* _DATA EXCERPTS_:
────────────────

import Mathlib
import Literature.Analysis.Complex.LocalCrossTheorem
import Summits.QuantumFields.YangMills.Theorems.F4SubCurvatureDoorPlanarFrameTimeHolomorphy
import HarnessLib

/-!
# Rung R1⁺ «PlanarConicChart» of LINE g20-A «angular type», part 1/2: the two-frame conic chart
# (planner ym-idea-3 g20, crux ⟨stmt-QuantumFields-23035⟩ `F4SubCurvatureDoor.ShortRootRigidity`; owner file
# `Cruxes/ShortRootRigidity/Lines/angular_type_rungs.lean`)

Free-hands work of the LEAD seat ym-line-sfw-p2 (gen 74).  The frame-independent core of R1⁺ (`conicChart_of_two_frames`):
for two unit directions `n₁, n₂` with `|⟪n₁, n₂⟫| ≤ ½`, rung R0 in both frames (hypotheses, direction-vector form), explicit
dual coefficients, and `y ≠ 0` with both frame components `≥ ‖y‖/2`, the kernel is on the real points of the polydisc of
radius `c‖y‖` around `y` (`c := min ⅛ (r(¼)/4)`, `r(¼)` = Bernstein's local-cross radius, universal) the trace of ONE
holomorphic function bounded by any bound of `|k|` on `{‖y'‖ ≥ c‖y‖}`: the slices of `P(s, t, z) := k(y + ‖y‖(s n₁ + t n₂))`
(dummy `z`) are holomorphic on the disc of radius `¼` with the axis bound (`slice_extension`), Bernstein's local cross theorem
`Literature.Analysis.Complex.exists_holomorphic_extension_of_separately_three_local` joins them, the complex-affine chart pulls
back.  Also: the bound of `|k|` off any ball and the dual coefficients of the three frame pairs (the 60° case split itself is
`…F4SubCurvatureDoorPlanarFrames.exists_good_pair`, reused in part 2).
HONEST LABEL: helper lemmas toward the budget-free rung R1⁺ of an OPEN line; (C) `PlanarSpectralCone`, (A), the crux, every
rung of LADDER-YM and every summit are untouched; the Yang–Mills mass gap is NOT proved by this.
-/

noncomputable section

namespace Summit.QuantumFields.YangMills.Cruxes.ShortRootRigidity.AngularTypeRungs

open scoped Topology InnerProductSpace BigOperators
open Set Metric
open Literature.Analysis.Complex (exists_holomorphic_extension_of_separately_three_local)
open Summit.QuantumFields.YangMills.Theorems.F4SubCurvatureDoorSliceDensityRegistered (E2)
open Summit.QuantumFields.YangMills.Theorems.F4SubCurvatureDoorSliceInClassRegistered (InPlanarClass)

variable {k : E2 → ℝ}

/-- `⟪x, n₋⟫ = x₀/2 − (√3/2) x₁`. -/
theorem inner_hexNormal' (x : E2) :
    ⟪x, mk2 (1 / 2) (-(Real.sqrt 3 / 2))⟫_ℝ = x 0 / 2 - Real.sqrt 3 / 2 * x 1 := by
  rw [EuclideanSpace.inner_eq_star_dotProduct]
  simp [Fin.sum_univ_two, dotProduct, mk2]
  ring

/-- `n₋` has unit norm. -/
theorem norm_hexNormal' : ‖mk2 (1 / 2) (-(Real.sqrt 3 / 2))‖ = 1 := by
  have h3 : Real.sqrt 3 ^ 2 = 3 := Real.sq_sqrt (by norm_num)
  have hsq : ‖mk2 (1 / 2) (-(Real.sqrt 3 / 2))‖ ^ 2 = 1 := by
    rw [EuclideanSpace.real_norm_sq_eq, Fin.sum_univ_two, mk2_apply_zero, mk2_apply_one]
    nlinarith [h3]
  have h0 : 0 ≤ ‖mk2 (1 / 2) (-(Real.sqrt 3 / 2))‖ := norm_nonneg _
  nlinarith [hsq, h0]

/-- `e₀` has unit norm. -/
theorem norm_single_zero : ‖(EuclideanSpace.single 0 (1 : ℝ) : E2)‖ = 1 := by simp

/-- A planar-class kernel is bounded on `{‖y‖ ≥ ρ}` for every `ρ > 0` (continuity off `0` on the compact annulus
`ρ ≤ ‖y‖ ≤ 1` + the class bound outside the unit disc). -/
theorem exists_bound_off_ball (hk : InPlanarClass k) {ρ : ℝ} (hρ : 0 < ρ) :
    ∃ M : ℝ, ∀ y : E2, ρ ≤ ‖y‖ → |k y| ≤ M := by
  obtain ⟨C, hC⟩ := hk.2.1
  set A : Set E2 := Metric.closedBall 0 1 \ Metric.ball 0 ρ with hA
  have hAc : IsCompact A := (isCompact_closedBall (0 : E2) 1).diff Metric.isOpen_ball
  have hA0 : A ⊆ {x | x ≠ 0} := by
    intro x hx h0
    have h1 : x ∉ Metric.ball (0 : E2) ρ := hx.2
    rw [h0] at h1
    exact h1 (Metric.mem_ball_self hρ)
  obtain ⟨M₁, hM₁⟩ := hAc.exists_bound_of_continuousOn (hk.1.mono hA0)
  refine ⟨max M₁ C, fun x hx => ?_⟩
  by_cases h1 : ‖x‖ ≤ 1
  · have hxA : x ∈ A := by
      refine ⟨by rwa [Metric.mem_closedBall, dist_zero_right], fun h => ?_⟩
      rw [Metric.mem_ball, dist_zero_right] at h
      linarith
    have := hM₁ x hxA
    rw [Real.norm_eq_abs] at this
    exact this.trans (le_max_left _ _)
  · exact (hC x (le_of_not_ge h1)).trans (le_max_right _ _)

/-- **Slice extension.**  `n` a unit direction, `|⟪m, n⟫| ≤ ½`, R0 in the frame `n` (hypothesis `hR0`), `y ≠ 0` with
`|⟪y, n⟫| ≥ ‖y‖/2`, `c ≤ ⅛`, `M` a bound of `|k|` on `{‖y'‖ ≥ c‖y‖}`, `|t| < ¼`: the slice `s ↦ k(y + ‖y‖(s n + t m))` is
on `(−¼, ¼)` the trace of a function holomorphic on the disc of radius `¼` bounded by `M` (the frame disc at the base point
`y + ‖y‖ t m` has radius `|⟪y, n⟫ + ‖y‖ t ⟪m, n⟫| ≥ 3‖y‖/8`; the axis points have norm `≥ ‖y‖/8 ≥ c‖y‖`). -/
theorem slice_extension {n m : E2} (hn : ‖n‖ = 1) (hmn : |⟪m, n⟫_ℝ| ≤ 1 / 2)
    (hR0 : ∀ x : E2, ⟪x, n⟫_ℝ ≠ 0 →
      ∃ g : ℂ → ℂ, DifferentiableOn ℂ g (ball (0 : ℂ) |⟪x, n⟫_ℝ|) ∧
        (∀ u : ℝ, |u| < |⟪x, n⟫_ℝ| → g u = k (x + u • n)) ∧
        ∀ w ∈ ball (0 : ℂ) |⟪x, n⟫_ℝ|, ‖g w‖ ≤ k ((⟪x, n⟫_ℝ + w.re) • n))
    {y : E2} (hy : y ≠ 0) (hyn : ‖y‖ / 2 ≤ |⟪y, n⟫_ℝ|)
    {c : ℝ} (hc : c ≤ 1 / 8) {M : ℝ} (hM : ∀ y' : E2, c * ‖y‖ ≤ ‖y'‖ → |k y'| ≤ M)
    (t : ℝ) (ht : |t| < 1 / 4) :
    ∃ g : ℂ → ℂ, DifferentiableOn ℂ g (ball (0 : ℂ) (1 / 4)) ∧
      (∀ w ∈ ball (0 : ℂ) (1 / 4), ‖g w‖ ≤ M) ∧
      ∀ s : ℝ, |s| < 1 / 4 → g s = ((k (y + ‖y‖ • (s • n + t • m)) : ℝ) : ℂ) := by
  have hy0 : 0 < ‖y‖ := norm_pos_iff.mpr hy
  set y' : E2 := y + (‖y‖ * t) • m with hy'
  have hin : ⟪y', n⟫_ℝ = ⟪y, n⟫_ℝ + ‖y‖ * t * ⟪m, n⟫_ℝ := by
    rw [hy', inner_add_left, real_inner_smul_left]
  have htm : |t| * |⟪m, n⟫_ℝ| ≤ 1 / 8 := by
    have := mul_le_mul (le_of_lt ht) hmn (abs_nonneg _) (by norm_num : (0 : ℝ) ≤ 1 / 4)
    linarith
  have h1 : |‖y‖ * t * ⟪m, n⟫_ℝ| ≤ ‖y‖ / 8 := by
    rw [abs_mul, abs_mul, abs_of_pos hy0, mul_assoc]
    have := mul_le_mul_of_nonneg_left htm hy0.le
    linarith
  have hlow : 3 * ‖y‖ / 8 ≤ |⟪y', n⟫_ℝ| := by
    have h2 := abs_sub_abs_le_abs_sub ⟪y, n⟫_ℝ (-(‖y‖ * t * ⟪m, n⟫_ℝ))
    rw [sub_neg_eq_add, abs_neg, ← hin] at h2
    linarith
  have hne : ⟪y', n⟫_ℝ ≠ 0 := by
    intro h
    rw [h, abs_zero] at hlow
    linarith
  obtain ⟨g₁, hg₁d, hg₁r, hg₁b⟩ := hR0 y' hne
  have hmaps : MapsTo (fun w : ℂ => (‖y‖ : ℂ) * w) (ball (0 : ℂ) (1 / 4)) (ball (0 : ℂ) |⟪y', n⟫_ℝ|) := by
    intro w hw
    rw [mem_ball_zero_iff] at hw ⊢
    rw [norm_mul, Complex.norm_real, Real.norm_eq_abs, abs_of_pos hy0]
    nlinarith
  have hdm : DifferentiableOn ℂ (fun w : ℂ => (‖y‖ : ℂ) * w) (ball (0 : ℂ) (1 / 4)) := by fun_prop
  refine ⟨fun w => g₁ ((‖y‖ : ℂ) * w), hg₁d.comp hdm hmaps, fun w hw => ?_, fun s hs => ?_⟩
  · show ‖g₁ ((‖y‖ : ℂ) * w)‖ ≤ M
    have hb := hg₁b _ (hmaps hw)
    rw [Complex.re_ofReal_mul] at hb
    refine hb.trans ?_
    have hwre : |w.re| < 1 / 4 := (Complex.abs_re_le_norm w).trans_lt (by rwa [mem_ball_zero_iff] at hw)
    have ha : ‖y‖ / 8 ≤ |⟪y', n⟫_ℝ + ‖y‖ * w.re| := by
      have h2 := abs_sub_abs_le_abs_sub ⟪y', n⟫_ℝ (-(‖y‖ * w.re))
      rw [sub_neg_eq_add, abs_neg, abs_mul, abs_of_pos hy0] at h2
      nlinarith
    have hnorm : c * ‖y‖ ≤ ‖(⟪y', n⟫_ℝ + ‖y‖ * w.re) • n‖ := by
      rw [norm_smul, Real.norm_eq_abs, hn, mul_one]
      nlinarith
    exact (le_abs_self _).trans (hM _ hnorm)
  · show g₁ ((‖y‖ : ℂ) * (s : ℂ)) = _
    have hs' : |‖y‖ * s| < |⟪y', n⟫_ℝ| := by
      rw [abs_mul, abs_of_pos hy0]
      nlinarith
    rw [← Complex.ofReal_mul, hg₁r _ hs']
    have hv : y' + (‖y‖ * s) • n = y + ‖y‖ • (s • n + t • m) := by
      rw [hy', smul_add, smul_smul, smul_smul]
      abel
    rw [hv]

────────────────

* _REQUIRED ACTION_:
Copy each line from the entries above that has the word "refine" in it.

* _EXERCISE SOLUTION_:
  refine ⟨max M₁ C, fun x hx => ?_⟩
      refine ⟨by rwa [Metric.mem_closedBall, dist_zero_right], fun h => ?_⟩
  refine ⟨fun w => g₁ ((‖y‖ : ℂ) * w), hg₁d.comp hdm hmaps, fun w hw => ?_, fun s hs => ?_⟩
    refine hb.trans ?_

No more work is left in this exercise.